Кеша что-то пробормотал. И тут же завибрировал телефон. Сообщения от мамы приходили в такую рань, когда та собиралась на работу к нулевому уроку. Ей, как почетной учительнице младших классов, позволили вести дополнительные занятия с самого начала зимовья. И Нюта старалась не думать, что ее мама преподает этим младшим классам. Наверное, рассказывает о важности сохранения снежного покрова. Или о значимости тех, кто его сохраняет.
«Это мама, – зачем-то написала мама, будто это мог быть кто-то другой. – Нюточка, ты в порядке, дочка? Твой-то вон! Вражина оказался, никогда он мне не нравился. Нюта! Может, тебе домой приехать? Я комнату твою прибрала как раз».
Нюта непонимающе уставилась в телефон. Перечитала сообщение. Снова ничего не поняла. Внутри искрящейся волной поднялось раздражение. Вечно эти сообщения ни о чем, вечно никакой конкретики, мама! Можно хоть раз напрямую? Только то, что ты хочешь сказать…
– Телевизор. – Голос Кеши, искаженный из-за выбитых зубов, стал совершенно неузнаваем. – У тебя есть телевизор?
– В комнате, – ответила Нюта быстрее, чем испугалась.
Кеша сидел за столом, держа перед лицом телефон. Он протер глаза – рука дрожала. Перевел взгляд на Нюту.
– Включи скорее новости. Тут о Радионове пишут…
Договорить он не успел, Нюта рванула в комнату. Пульт затерялся в складках пледа, брошенного на кресло. Нюта все никак не могла попасть пальцем по кнопке включения. Кеша стоял у нее за спиной и тяжело дышал. Дыхание его отдавало кислятиной. Нюта немного отстранилась, наконец включила телевизор, и в комнате их сразу стало трое: Нюта, Кеша и кукла-телеведущая. Звук был выключен, и та беззвучно открывала нарисованный рот.
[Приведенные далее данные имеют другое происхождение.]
/-- **Uniform rational enclosures of closed terms.** For every closed term `t` of
`Language.orderedExpRing` and every rational `r > 0` there is a rational `c` with `|t^K − c| < r`
in every ordered field `K` with a lawful structure whose `exp` is an `IsOrderedExp` map
(by induction on `t`: `+`, `-` add the radii; `*` uses a preliminary bound of radius `1`; `exp`
uses the strict monotonicity of `E`, the enclosures `ℓₘ ≤ E ≤ uₘ` valid in every `K`, and their
convergence in `ℝ` to choose `m`).  This is the uniform form of the semi-algebraic bounds
`f_n(q̄) < h(q̄) < g_n(q̄)`, `|f_n − g_n| < 1/n` of Jones–Servi 2011, proof of Lemma 3.6. [cite: JonesServi2011, Lemma 3.6 (proof)] -/
theorem exists_uniformlyNear (t : Language.orderedExpRing.Term α) {r : ℚ} (hr : 0 < r) :
    ∃ c : ℚ, UniformlyNear t c r := by
  induction t generalizing r with
  | var a => exact isEmptyElim a
  | func f ts ih =>
    cases f with
    | zero =>
      refine ⟨0, fun K _ _ _ _ _ E hE hexp v => ?_⟩
      rw [Term.realize_func, RealExpModel.LawfulStructure.funMap_zero]
      simpa using hr
    | one =>
      refine ⟨1, fun K _ _ _ _ _ E hE hexp v => ?_⟩
      rw [Term.realize_func, RealExpModel.LawfulStructure.funMap_one]
      simpa using hr
    | neg =>
      obtain ⟨c, hc⟩ := ih 0 hr
      refine ⟨-c, fun K _ _ _ _ _ E hE hexp v => ?_⟩
      rw [Term.realize_func, RealExpModel.LawfulStructure.funMap_neg]
      have := hc K E hE hexp v
      rw [← abs_neg] at this
      push_cast
      convert this using 2
      ring
    | add =>
      obtain ⟨c₀, hc₀⟩ := ih 0 (half_pos hr)
      obtain ⟨c₁, hc₁⟩ := ih 1 (half_pos hr)
      refine ⟨c₀ + c₁, fun K _ _ _ _ _ E hE hexp v => ?_⟩
      rw [Term.realize_func, RealExpModel.LawfulStructure.funMap_add]
      have h₀ := hc₀ K E hE hexp v
      have h₁ := hc₁ K E hE hexp v
      push_cast at h₀ h₁ ⊢
      calc |(ts 0).realize v + (ts 1).realize v - (c₀ + c₁)|
          = |((ts 0).realize v - c₀) + ((ts 1).realize v - c₁)| := by ring_nf
        _ ≤ |(ts 0).realize v - c₀| + |(ts 1).realize v - c₁| := abs_add_le _ _
        _ < r / 2 + r / 2 := add_lt_add h₀ h₁
        _ = r := by ring
    | mul =>
      -- a preliminary bound `|s| < B₀` on the first factor
      obtain ⟨d₀, hd₀⟩ := ih 0 one_pos
      set B₀ : ℚ := |d₀| + 1 with hB₀
      have hB₀pos : 0 < B₀ := by positivity
      obtain ⟨c₁, hc₁⟩ := ih 1 (div_pos hr (mul_pos two_pos hB₀pos))
      have hC : 0 < |c₁| + 1 := by positivity
      obtain ⟨c₀, hc₀⟩ := ih 0 (div_pos hr (mul_pos two_pos hC))
      refine ⟨c₀ * c₁, fun K _ _ _ _ _ E hE hexp v => ?_⟩
      rw [Term.realize_func, RealExpModel.LawfulStructure.funMap_mul]
      have hs₀ := hd₀ K E hE hexp v
      have hs := hc₀ K E hE hexp v
      have ht := hc₁ K E hE hexp v
      push_cast at hs₀ hs ht ⊢
      set s : K := (ts 0).realize v
      set t : K := (ts 1).realize v
      have hsB : |s| < (B₀ : K) := by
        have : |s| ≤ |s - d₀| + |(d₀ : K)| := by
          simpa using abs_add_le (s - d₀) (d₀ : K)
        push_cast [hB₀]
        linarith
      have hB₀K : (0 : K) < B₀ := by exact_mod_cast hB₀pos
      have hCK : (0 : K) < |(c₁ : K)| + 1 := by positivity
      calc |s * t - c₀ * c₁| = |s * (t - c₁) + c₁ * (s - c₀)| := by ring_nf
        _ ≤ |s * (t - c₁)| + |c₁ * (s - c₀)| := abs_add_le _ _
        _ = |s| * |t - c₁| + |(c₁ : K)| * |s - c₀| := by rw [abs_mul, abs_mul]
        _ < (B₀ : K) * ((r : K) / (2 * (B₀ : K))) +
              (|(c₁ : K)| + 1) * ((r : K) / (2 * (|(c₁ : K)| + 1))) := by
            apply add_lt_add
            · exact mul_lt_mul'' hsB ht (abs_nonneg _) (abs_nonneg _)
            · exact mul_lt_mul' (by linarith) hs (abs_nonneg _) hCK
        _ = r := by
            field_simp
            ring
    | exp =>
      -- preliminary localisation of the argument: `|s - d| < 1`
      obtain ⟨d, hd⟩ := ih 0 one_pos
      -- a rational bound `U ≥ e^{d+3}` (any `m > d + 3` works; in `ℝ`, `uₘ ≥ exp`)
      set B : ℚ := d + 3 with hB
      obtain ⟨m₀, hm₀pos, hm₀⟩ : ∃ m₀ : ℕ, 0 < m₀ ∧ B < m₀ := by
        obtain ⟨n, hn⟩ := exists_nat_gt B
        exact ⟨n + 1, Nat.succ_pos n, hn.trans (by exact_mod_cast Nat.lt_succ_self n)⟩
      set U : ℚ := upperEncl B m₀ with hU
      have hUexp : Real.exp B ≤ (U : ℝ) := le_upperEncl IsOrderedExp.real B hm₀pos hm₀
      have hUpos : 0 < U := by
        have : (0 : ℝ) < U := lt_of_lt_of_le (Real.exp_pos _) hUexp
        exact_mod_cast this
      -- the radius for the argument
      set δ : ℚ := min 1 (r / (4 * U)) with hδ
      have hδpos : 0 < δ := lt_min one_pos (by positivity)
      have hδ1 : δ ≤ 1 := min_le_left _ _
      have hδU : δ * U ≤ r / 4 := by
        have : δ ≤ r / (4 * U) := min_le_right _ _
        calc δ * U ≤ r / (4 * U) * U := by gcongr
          _ = r / 4 := by field_simp
      obtain ⟨c, hc⟩ := ih 0 hδpos
      -- `c` is close to `d` (compare the two enclosures in `ℝ`)
      have hcd : |c - d| < 1 + δ := by
        let v₀ : α → ℝ := fun a => isEmptyElim a
        have h1 : |((ts 0).realize v₀ : ℝ) - (d : ℝ)| < ((1 : ℚ) : ℝ) := hd.real v₀
        have h2 : |((ts 0).realize v₀ : ℝ) - (c : ℝ)| < ((δ : ℚ) : ℝ) := hc.real v₀
        have h3 : |(c : ℝ) - d| < 1 + δ := by
          have key : |(c : ℝ) - d| ≤ |((ts 0).realize v₀ : ℝ) - (d : ℝ)| +
              |((ts 0).realize v₀ : ℝ) - (c : ℝ)| := by
            have := abs_sub_comm ((ts 0).realize v₀ : ℝ) (c : ℝ)
            calc |(c : ℝ) - d| = |(((ts 0).realize v₀ : ℝ) - d) - (((ts 0).realize v₀ : ℝ) - c)| := by
                  ring_nf
              _ ≤ _ := abs_sub _ _
          push_cast at h1 h2
          linarith
        exact_mod_cast h3
      have hcδB : c + δ ≤ B := by
        rw [hB]; have := (abs_lt.1 hcd).2; linarith
      -- choose `m` making both enclosures of `e^{c ± δ}` tight in `ℝ`
      have hev₁ : ∀ᶠ m : ℕ in atTop, (upperEncl (c + δ) m : ℝ) < Real.exp (c + δ : ℚ) + r / 4 :=
        (tendsto_upperEncl (c + δ)).eventually_lt_const (by
          have : (0 : ℝ) < r := by exact_mod_cast hr
          linarith)
      have hev₂ : ∀ᶠ m : ℕ in atTop, Real.exp (c - δ : ℚ) - r / 4 < (lowerEncl (c - δ) m : ℝ) :=
        (tendsto_lowerEncl (c - δ)).eventually_const_lt (by
          have : (0 : ℝ) < r := by exact_mod_cast hr
          linarith)
      have hev₃ : ∀ᶠ m : ℕ in atTop, (|c| + 1 : ℚ) < m := by
        obtain ⟨n, hn⟩ := exists_nat_gt (|c| + 1 : ℚ)
        refine eventually_atTop.2 ⟨n, fun m hm => hn.trans_le (by exact_mod_cast hm)⟩
      have hev₄ : ∀ᶠ m : ℕ in atTop, 0 < m := eventually_gt_atTop 0
      obtain ⟨m, ⟨⟨hm₁, hm₂⟩, hm₃⟩, hm₄⟩ := (((hev₁.and hev₂).and hev₃).and hev₄).exists
      -- the enclosure of `E(s)`: `L < E s < U'` with `L = ℓₘ(c - δ)`, `U' = uₘ(c + δ)`
      set L : ℚ := lowerEncl (c - δ) m with hL
      set U' : ℚ := upperEncl (c + δ) m with hU'
      have hcm₁ : -(c - δ) ≤ m := by
        have := neg_le_abs c; linarith
      have hcm₂ : c + δ < m := by
        have := le_abs_self c; linarith
      -- width estimate in `ℝ`: `U' - L < r`
      have hwidth : U' - L < r := by
        have hmono : Real.exp (c + δ : ℚ) - Real.exp (c - δ : ℚ) ≤ r / 2 := by
          -- `e^x - e^y ≤ e^x (x - y)` for `y ≤ x`, and `e^{c+δ} ≤ e^B ≤ U`
          have hxy : Real.exp (c - δ : ℚ) ≥ Real.exp (c + δ : ℚ) * (1 + ((c - δ : ℚ) - (c + δ : ℚ) : ℝ)) := by
            have := Real.add_one_le_exp (((c - δ : ℚ) : ℝ) - ((c + δ : ℚ) : ℝ))
            have hpos := Real.exp_pos ((c + δ : ℚ) : ℝ)
            calc Real.exp (c + δ : ℚ) * (1 + ((c - δ : ℚ) - (c + δ : ℚ) : ℝ))
                ≤ Real.exp (c + δ : ℚ) * Real.exp (((c - δ : ℚ) : ℝ) - ((c + δ : ℚ) : ℝ)) := by
                  gcongr; linarith
              _ = Real.exp (c - δ : ℚ) := by rw [← Real.exp_add]; ring_nf
          have hle : Real.exp (c + δ : ℚ) ≤ U := by
            refine le_trans (Real.exp_le_exp.2 ?_) hUexp
            exact_mod_cast hcδB
          have hδUR : (δ : ℝ) * U ≤ r / 4 := by exact_mod_cast hδU
          have hδR : (0 : ℝ) ≤ δ := by exact_mod_cast hδpos.le
          push_cast at hxy hle ⊢
          have h1 : Real.exp ((c : ℝ) + δ) * (1 + ((c : ℝ) - δ - ((c : ℝ) + δ))) =
              Real.exp ((c : ℝ) + δ) - 2 * ((δ : ℝ) * Real.exp ((c : ℝ) + δ)) := by ring
          rw [h1] at hxy
          have h2 : (δ : ℝ) * Real.exp ((c : ℝ) + δ) ≤ (δ : ℝ) * U :=
            mul_le_mul_of_nonneg_left hle hδR
          linarith
        have : (U' : ℝ) - L < r := by
          push_cast [hL, hU'] at hm₁ hm₂ hmono ⊢
          linarith
        exact_mod_cast this
      refine ⟨(L + U') / 2, fun K _ _ _ _ _ E' hE hexp v => ?_⟩
      rw [Term.realize_func, hexp]
      have hs := hc K E' hE hexp v
      change |E' ((ts 0).realize v) - _| < _
      set s : K := (ts 0).realize v
      have hs' := abs_lt.1 hs
      -- `E(c - δ) < E(s) < E(c + δ)` in `K`
      have hlo : E' ((c - δ : ℚ) : K) < E' s := hE.strictMono (by push_cast; linarith)
      have hhi : E' s < E' ((c + δ : ℚ) : K) := hE.strictMono (by push_cast; linarith)
      have hLK : ((L : ℚ) : K) ≤ E' ((c - δ : ℚ) : K) := lowerEncl_le hE (c - δ) hm₄ hcm₁
      have hUK : E' ((c + δ : ℚ) : K) ≤ ((U' : ℚ) : K) := le_upperEncl hE (c + δ) hm₄ hcm₂
      have hw : ((U' : ℚ) : K) - L < r := by
        have := Rat.cast_lt (K := K) |>.2 hwidth
        push_cast at this ⊢
        exact this
      rw [abs_lt]
      push_cast
      constructor <;> linarith
end Terms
Ее хотелось смазать одним резким движением, толкнуть посильнее, чтобы она завалилась на спину.
– Смотри! – выдохнул Кеша, когда кадр сменился.
Вместо телеведущей на экране появилась картинка из зала суда. Ряд пустых лавок, боковая кафедра с высоким стулом судьи, стулья поменьше для обвинения, пустота там, где обычно стоят стулья защиты. Через прутья клетки подсудимого на оператора смотрело изможденное лицо пожилого человека. Кеша подскочил к телевизору и ткнул пальцем прямо в центр этого лица.
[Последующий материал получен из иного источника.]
open Matrix
open Literature.MathematicalPhysics.QuantumFieldTheory.Balaban1983to89.Beta.Composition (kkt)
open Summit.QuantumFields.BalabanUV.Beta.D1BFx.ProjectorWeightUnfold (det_aug_eq_det_gram_mul_det_kkt)
open Summit.QuantumFields.BalabanUV.Beta.D1BFx.ResolventWeightUnfold (det_fromBlocks_zaux)

section Field

variable {𝕜 : Type*} [Field 𝕜]
variable {ν μ σ m : Type*} [Fintype ν] [Fintype μ] [Fintype σ] [Fintype m] [DecidableEq ν] [DecidableEq μ] [DecidableEq σ] [DecidableEq m]

/-! ## §1 Bookkeeping: the couplings and the Schur complement, block by block -/

omit [Fintype ν] [Fintype μ] [Fintype σ] [Fintype m] [DecidableEq ν] [DecidableEq μ] [DecidableEq σ] [DecidableEq m] in
/-- [folklore] The couplings `fromCols E F` of `(a ⊕ λ_Q) ⊕ η` to `φ ⊕ ψ` in `fromBlocks` form: `[[−c•D ⊕ 0, 0],[0, −Nᵀ]]`. -/
theorem couplings_eq_fromBlocks (D : Matrix ν σ 𝕜) (N : Matrix σ m 𝕜) (c : 𝕜) :
    fromCols (fromRows (fromRows (-(c • D)) (0 : Matrix μ σ 𝕜)) (0 : Matrix m σ 𝕜))
        (fromRows (fromRows (0 : Matrix ν σ 𝕜) (0 : Matrix μ σ 𝕜)) (-Nᵀ))
      = fromBlocks (fromRows (-(c • D)) (0 : Matrix μ σ 𝕜)) (0 : Matrix (ν ⊕ μ) σ 𝕜) (0 : Matrix m σ 𝕜) (-Nᵀ) := by
  rw [fromCols_fromRows_eq_fromBlocks, fromRows_zero]

omit [Fintype ν] [Fintype μ] [Fintype σ] [Fintype m] [DecidableEq ν] [DecidableEq μ] [DecidableEq σ] [DecidableEq m] in
/-- [folklore] The transposed couplings `fromRows Eᵀ Fᵀ` in `fromBlocks` form: `[[−c•Dᵀ | 0, 0],[0, −N]]`. -/
theorem couplingsT_eq_fromBlocks (D : Matrix ν σ 𝕜) (N : Matrix σ m 𝕜) (c : 𝕜) :
    fromRows (fromRows (fromRows (-(c • D)) (0 : Matrix μ σ 𝕜)) (0 : Matrix m σ 𝕜))ᵀ
        (fromRows (fromRows (0 : Matrix ν σ 𝕜) (0 : Matrix μ σ 𝕜)) (-Nᵀ))ᵀ
      = fromBlocks (fromCols (-(c • Dᵀ)) (0 : Matrix σ μ 𝕜)) (0 : Matrix σ m 𝕜) (0 : Matrix σ (ν ⊕ μ) 𝕜) (-N) := by
  rw [transpose_fromRows, transpose_fromRows, transpose_fromRows, transpose_fromRows, fromRows_fromCols_eq_fromBlocks,
    transpose_zero, transpose_zero, transpose_zero, transpose_neg, transpose_neg, transpose_smul, transpose_transpose, fromCols_zero]

omit [Fintype ν] [Fintype μ] [Fintype m] [DecidableEq ν] [DecidableEq μ] [DecidableEq m] in
/-- [folklore] **THE FRAME `𝔅` IN PURE BLOCK FORM**: `𝔅 = [[A₀, [[−c•D ⊕ 0, 0],[0, −Nᵀ]]], [[[−c•Dᵀ | 0, 0],[0, −N]], [[c•1, X],[X, 0]]]]`, i.e. the display
`[[K+cDDᵀ, Qᵀ, 0, −cD, 0],[Q,0,0,0,0],[0,0,0,0,−Nᵀ],[−cDᵀ,0,0,c·1,X],[0,0,−N,X,0]]` in the index order `((a ⊕ λ_Q) ⊕ η) ⊕ (φ ⊕ ψ)`. -/
theorem frame_eq_fromBlocks (K : Matrix ν ν 𝕜) (Q : Matrix μ ν 𝕜) (D : Matrix ν σ 𝕜) (X : Matrix σ σ 𝕜) (N : Matrix σ m 𝕜) (c : 𝕜) :
    fromBlocks
        (fromBlocks (kkt (K + c • (D * Dᵀ)) Q) (0 : Matrix (ν ⊕ μ) m 𝕜) (0 : Matrix m (ν ⊕ μ) 𝕜) (0 : Matrix m m 𝕜))
        (fromCols (fromRows (fromRows (-(c • D)) (0 : Matrix μ σ 𝕜)) (0 : Matrix m σ 𝕜))
          (fromRows (fromRows (0 : Matrix ν σ 𝕜) (0 : Matrix μ σ 𝕜)) (-Nᵀ)))
        (fromRows (fromRows (fromRows (-(c • D)) (0 : Matrix μ σ 𝕜)) (0 : Matrix m σ 𝕜))ᵀ
          (fromRows (fromRows (0 : Matrix ν σ 𝕜) (0 : Matrix μ σ 𝕜)) (-Nᵀ))ᵀ)
        (fromBlocks (c • (1 : Matrix σ σ 𝕜)) X X 0)
      = fromBlocks
        (fromBlocks (kkt (K + c • (D * Dᵀ)) Q) (0 : Matrix (ν ⊕ μ) m 𝕜) (0 : Matrix m (ν ⊕ μ) 𝕜) (0 : Matrix m m 𝕜))
        (fromBlocks (fromRows (-(c • D)) (0 : Matrix μ σ 𝕜)) (0 : Matrix (ν ⊕ μ) σ 𝕜) (0 : Matrix m σ 𝕜) (-Nᵀ))
        (fromBlocks (fromCols (-(c • Dᵀ)) (0 : Matrix σ μ 𝕜)) (0 : Matrix σ m 𝕜) (0 : Matrix σ (ν ⊕ μ) 𝕜) (-N))
        (fromBlocks (c • (1 : Matrix σ σ 𝕜)) X X 0) := by
  rw [couplings_eq_fromBlocks, couplingsT_eq_fromBlocks]

omit [Fintype ν] [Fintype μ] [Fintype m] [DecidableEq ν] [DecidableEq μ] [DecidableEq m] in
/-- [folklore] **THE SCHUR COMPLEMENT OF (U2), BLOCK BY BLOCK** (no hypothesis; symmetry of `X` not used):
`A₀ − F·X⁻¹·Eᵀ − E·X⁻¹·Fᵀ + c•(F·X⁻¹·X⁻¹·Fᵀ) = [[kkt (K + c•DDᵀ) Q, [−c•D(X⁻¹N); 0]], [[−c•NᵀX⁻¹Dᵀ, 0], c•NᵀX⁻¹(X⁻¹N)]]`. -/
theorem schur_eq (K : Matrix ν ν 𝕜) (Q : Matrix μ ν 𝕜) (D : Matrix ν σ 𝕜) (X : Matrix σ σ 𝕜) (N : Matrix σ m 𝕜) (c : 𝕜) :
    fromBlocks (kkt (K + c • (D * Dᵀ)) Q) (0 : Matrix (ν ⊕ μ) m 𝕜) (0 : Matrix m (ν ⊕ μ) 𝕜) (0 : Matrix m m 𝕜)
        - fromRows (fromRows (0 : Matrix ν σ 𝕜) (0 : Matrix μ σ 𝕜)) (-Nᵀ) * X⁻¹
            * (fromRows (fromRows (-(c • D)) (0 : Matrix μ σ 𝕜)) (0 : Matrix m σ 𝕜))ᵀ
        - fromRows (fromRows (-(c • D)) (0 : Matrix μ σ 𝕜)) (0 : Matrix m σ 𝕜) * X⁻¹
            * (fromRows (fromRows (0 : Matrix ν σ 𝕜) (0 : Matrix μ σ 𝕜)) (-Nᵀ))ᵀ
        + c • (fromRows (fromRows (0 : Matrix ν σ 𝕜) (0 : Matrix μ σ 𝕜)) (-Nᵀ) * X⁻¹ * X⁻¹
            * (fromRows (fromRows (0 : Matrix ν σ 𝕜) (0 : Matrix μ σ 𝕜)) (-Nᵀ))ᵀ)
      = fromBlocks (kkt (K + c • (D * Dᵀ)) Q) (fromRows (-(c • (D * (X⁻¹ * N)))) (0 : Matrix μ m 𝕜))
          (fromCols (-(c • (Nᵀ * X⁻¹ * Dᵀ))) (0 : Matrix m μ 𝕜)) (c • (Nᵀ * X⁻¹ * (X⁻¹ * N))) := by
  simp only [fromRows_zero, transpose_fromRows, transpose_zero, transpose_neg, transpose_smul, transpose_transpose]
  -- row-partition the three couplings-times-resolvent factors, then multiply out block by block (controlled order)
  rw [fromRows_mul (0 : Matrix (ν ⊕ μ) σ 𝕜) (-Nᵀ) X⁻¹, fromRows_mul (fromRows (-(c • D)) (0 : Matrix μ σ 𝕜)) (0 : Matrix m σ 𝕜) X⁻¹,
    fromRows_mul ((0 : Matrix (ν ⊕ μ) σ 𝕜) * X⁻¹) (-Nᵀ * X⁻¹) X⁻¹, fromRows_mul_fromCols, fromRows_mul_fromCols, fromRows_mul_fromCols]
  simp only [Matrix.zero_mul, Matrix.mul_zero, mul_fromCols, fromRows_mul, Matrix.neg_mul, Matrix.mul_neg, neg_neg, Matrix.smul_mul,
    Matrix.mul_smul, fromBlocks_smul, smul_zero]
  rw [sub_eq_add_neg, sub_eq_add_neg, fromBlocks_neg, fromBlocks_neg, fromBlocks_add, fromBlocks_add, fromBlocks_add]
  simp only [neg_zero, neg_neg, smul_zero, add_zero, zero_add, fromRows_neg, fromCols_neg, Matrix.mul_assoc]

omit [Fintype ν] [Fintype μ] [Fintype m] [DecidableEq ν] [DecidableEq μ] [DecidableEq m] in
/-- [folklore] **… AND IT IS (U1)'s `η`-AUGMENTED MATRIX AT `M := X⁻¹N`** (for `X` symmetric, `(X⁻¹N)ᵀ = NᵀX⁻¹`): the right side of `schur_eq` is literally
`ProjectorWeightUnfold`'s `fromBlocks (kkt (K + c•DDᵀ) Q) [−c•DM; 0] [−c•MᵀDᵀ | 0] (c•MᵀM)` at `M := X⁻¹N`. -/
theorem schur_eq_aug (K : Matrix ν ν 𝕜) (Q : Matrix μ ν 𝕜) (D : Matrix ν σ 𝕜) {X : Matrix σ σ 𝕜} (hX : Xᵀ = X) (N : Matrix σ m 𝕜) (c : 𝕜) :
    fromBlocks (kkt (K + c • (D * Dᵀ)) Q) (0 : Matrix (ν ⊕ μ) m 𝕜) (0 : Matrix m (ν ⊕ μ) 𝕜) (0 : Matrix m m 𝕜)
        - fromRows (fromRows (0 : Matrix ν σ 𝕜) (0 : Matrix μ σ 𝕜)) (-Nᵀ) * X⁻¹
            * (fromRows (fromRows (-(c • D)) (0 : Matrix μ σ 𝕜)) (0 : Matrix m σ 𝕜))ᵀ
        - fromRows (fromRows (-(c • D)) (0 : Matrix μ σ 𝕜)) (0 : Matrix m σ 𝕜) * X⁻¹
            * (fromRows (fromRows (0 : Matrix ν σ 𝕜) (0 : Matrix μ σ 𝕜)) (-Nᵀ))ᵀ
        + c • (fromRows (fromRows (0 : Matrix ν σ 𝕜) (0 : Matrix μ σ 𝕜)) (-Nᵀ) * X⁻¹ * X⁻¹
            * (fromRows (fromRows (0 : Matrix ν σ 𝕜) (0 : Matrix μ σ 𝕜)) (-Nᵀ))ᵀ)
      = fromBlocks (kkt (K + c • (D * Dᵀ)) Q) (fromRows (-(c • (D * (X⁻¹ * N)))) (0 : Matrix μ m 𝕜))
          (fromCols (-(c • ((X⁻¹ * N)ᵀ * Dᵀ))) (0 : Matrix m μ 𝕜)) (c • ((X⁻¹ * N)ᵀ * (X⁻¹ * N))) := by
  have hMt : (X⁻¹ * N)ᵀ = Nᵀ * X⁻¹ := by rw [transpose_mul, transpose_nonsing_inv, hX]
  rw [schur_eq, hMt]

/-! ## §2 `det 𝔅` through the augmented matrix -/

/-- [folklore] **`det 𝔅 = (−1)^{|σ|} · det(X)² · det [[kkt (K + c•DDᵀ) Q, [−c•D(X⁻¹N); 0]], [[−c•NᵀX⁻¹Dᵀ, 0], c•NᵀX⁻¹(X⁻¹N)]]`** for `det X` a unit and
`c ≠ 0` — `ResolventWeightUnfold.det_fromBlocks_zaux` at the road's `A₀`, `E`, `F`, with the Schur complement read off by `schur_eq` (symmetry of `X` not used). -/
theorem det_frame (K : Matrix ν ν 𝕜) (Q : Matrix μ ν 𝕜) (D : Matrix ν σ 𝕜) {X : Matrix σ σ 𝕜} (hXu : IsUnit X.det) (N : Matrix σ m 𝕜)
    {c : 𝕜} (hc : c ≠ 0) :
    (fromBlocks
        (fromBlocks (kkt (K + c • (D * Dᵀ)) Q) (0 : Matrix (ν ⊕ μ) m 𝕜) (0 : Matrix m (ν ⊕ μ) 𝕜) (0 : Matrix m m 𝕜))
        (fromCols (fromRows (fromRows (-(c • D)) (0 : Matrix μ σ 𝕜)) (0 : Matrix m σ 𝕜))
          (fromRows (fromRows (0 : Matrix ν σ 𝕜) (0 : Matrix μ σ 𝕜)) (-Nᵀ)))
        (fromRows (fromRows (fromRows (-(c • D)) (0 : Matrix μ σ 𝕜)) (0 : Matrix m σ 𝕜))ᵀ
          (fromRows (fromRows (0 : Matrix ν σ 𝕜) (0 : Matrix μ σ 𝕜)) (-Nᵀ))ᵀ)
        (fromBlocks (c • (1 : Matrix σ σ 𝕜)) X X 0)).det
      = (-1) ^ Fintype.card σ * X.det ^ 2 *
        (fromBlocks (kkt (K + c • (D * Dᵀ)) Q) (fromRows (-(c • (D * (X⁻¹ * N)))) (0 : Matrix μ m 𝕜))
          (fromCols (-(c • (Nᵀ * X⁻¹ * Dᵀ))) (0 : Matrix m μ 𝕜)) (c • (Nᵀ * X⁻¹ * (X⁻¹ * N)))).det := by
  rw [det_fromBlocks_zaux _ _ _ hXu hc, schur_eq]

/-- [folklore] The same with (U1)'s `η`-augmented matrix at `M := X⁻¹N` on the right (`X` symmetric). -/
theorem det_frame_aug (K : Matrix ν ν 𝕜) (Q : Matrix μ ν 𝕜) (D : Matrix ν σ 𝕜) {X : Matrix σ σ 𝕜} (hX : Xᵀ = X) (hXu : IsUnit X.det)
    (N : Matrix σ m 𝕜) {c : 𝕜} (hc : c ≠ 0) :
    (fromBlocks
        (fromBlocks (kkt (K + c • (D * Dᵀ)) Q) (0 : Matrix (ν ⊕ μ) m 𝕜) (0 : Matrix m (ν ⊕ μ) 𝕜) (0 : Matrix m m 𝕜))
        (fromCols (fromRows (fromRows (-(c • D)) (0 : Matrix μ σ 𝕜)) (0 : Matrix m σ 𝕜))
          (fromRows (fromRows (0 : Matrix ν σ 𝕜) (0 : Matrix μ σ 𝕜)) (-Nᵀ)))
        (fromRows (fromRows (fromRows (-(c • D)) (0 : Matrix μ σ 𝕜)) (0 : Matrix m σ 𝕜))ᵀ
          (fromRows (fromRows (0 : Matrix ν σ 𝕜) (0 : Matrix μ σ 𝕜)) (-Nᵀ))ᵀ)
        (fromBlocks (c • (1 : Matrix σ σ 𝕜)) X X 0)).det
      = (-1) ^ Fintype.card σ * X.det ^ 2 *
        (fromBlocks (kkt (K + c • (D * Dᵀ)) Q) (fromRows (-(c • (D * (X⁻¹ * N)))) (0 : Matrix μ m 𝕜))
          (fromCols (-(c • ((X⁻¹ * N)ᵀ * Dᵀ))) (0 : Matrix m μ 𝕜)) (c • ((X⁻¹ * N)ᵀ * (X⁻¹ * N)))).det := by
  rw [det_fromBlocks_zaux _ _ _ hXu hc, schur_eq_aug K Q D hX N c]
– Глеб Па-а-алы-ы-ыч, – по-старушечьи протянул он.
Нюта моргнула. И еще разок. Смысл маминого сообщения доходил до нее рывками, словно слабый интернет подгружал тяжелую страницу с картинками. Узнавание лица Радионова загружаться не желало. Тот стоял, вцепившись в прутья решетки. На нем был серый спортивный костюм. Кажется, в этом костюме Радионов приезжал на веселые старты, которые проводились в институте каждые майские праздники. Начальник прыгал в мешке, бегал марафон и раскачивался на брусьях. Все это – максимально нелепо, но старательно. Теперь он старательно поддерживал себя в вертикальном положении, повиснув на решетке. Нюта попыталась отвернуться, но шею перехватило.
Кеша вынул пульт из ее пальцев и включил звук. Комнату наполнил казенный голос судебного репортера. Нюта никак не могла уловить смысл, выхватывая из речи отдельные слова, одно страшнее другого: обвинение, экстремизм, запрещенная деятельность, подрыв государственного строя, нарушение снежного покрова, виновен, морозильная камера. Кеша издал булькающий звук и осел в кресло.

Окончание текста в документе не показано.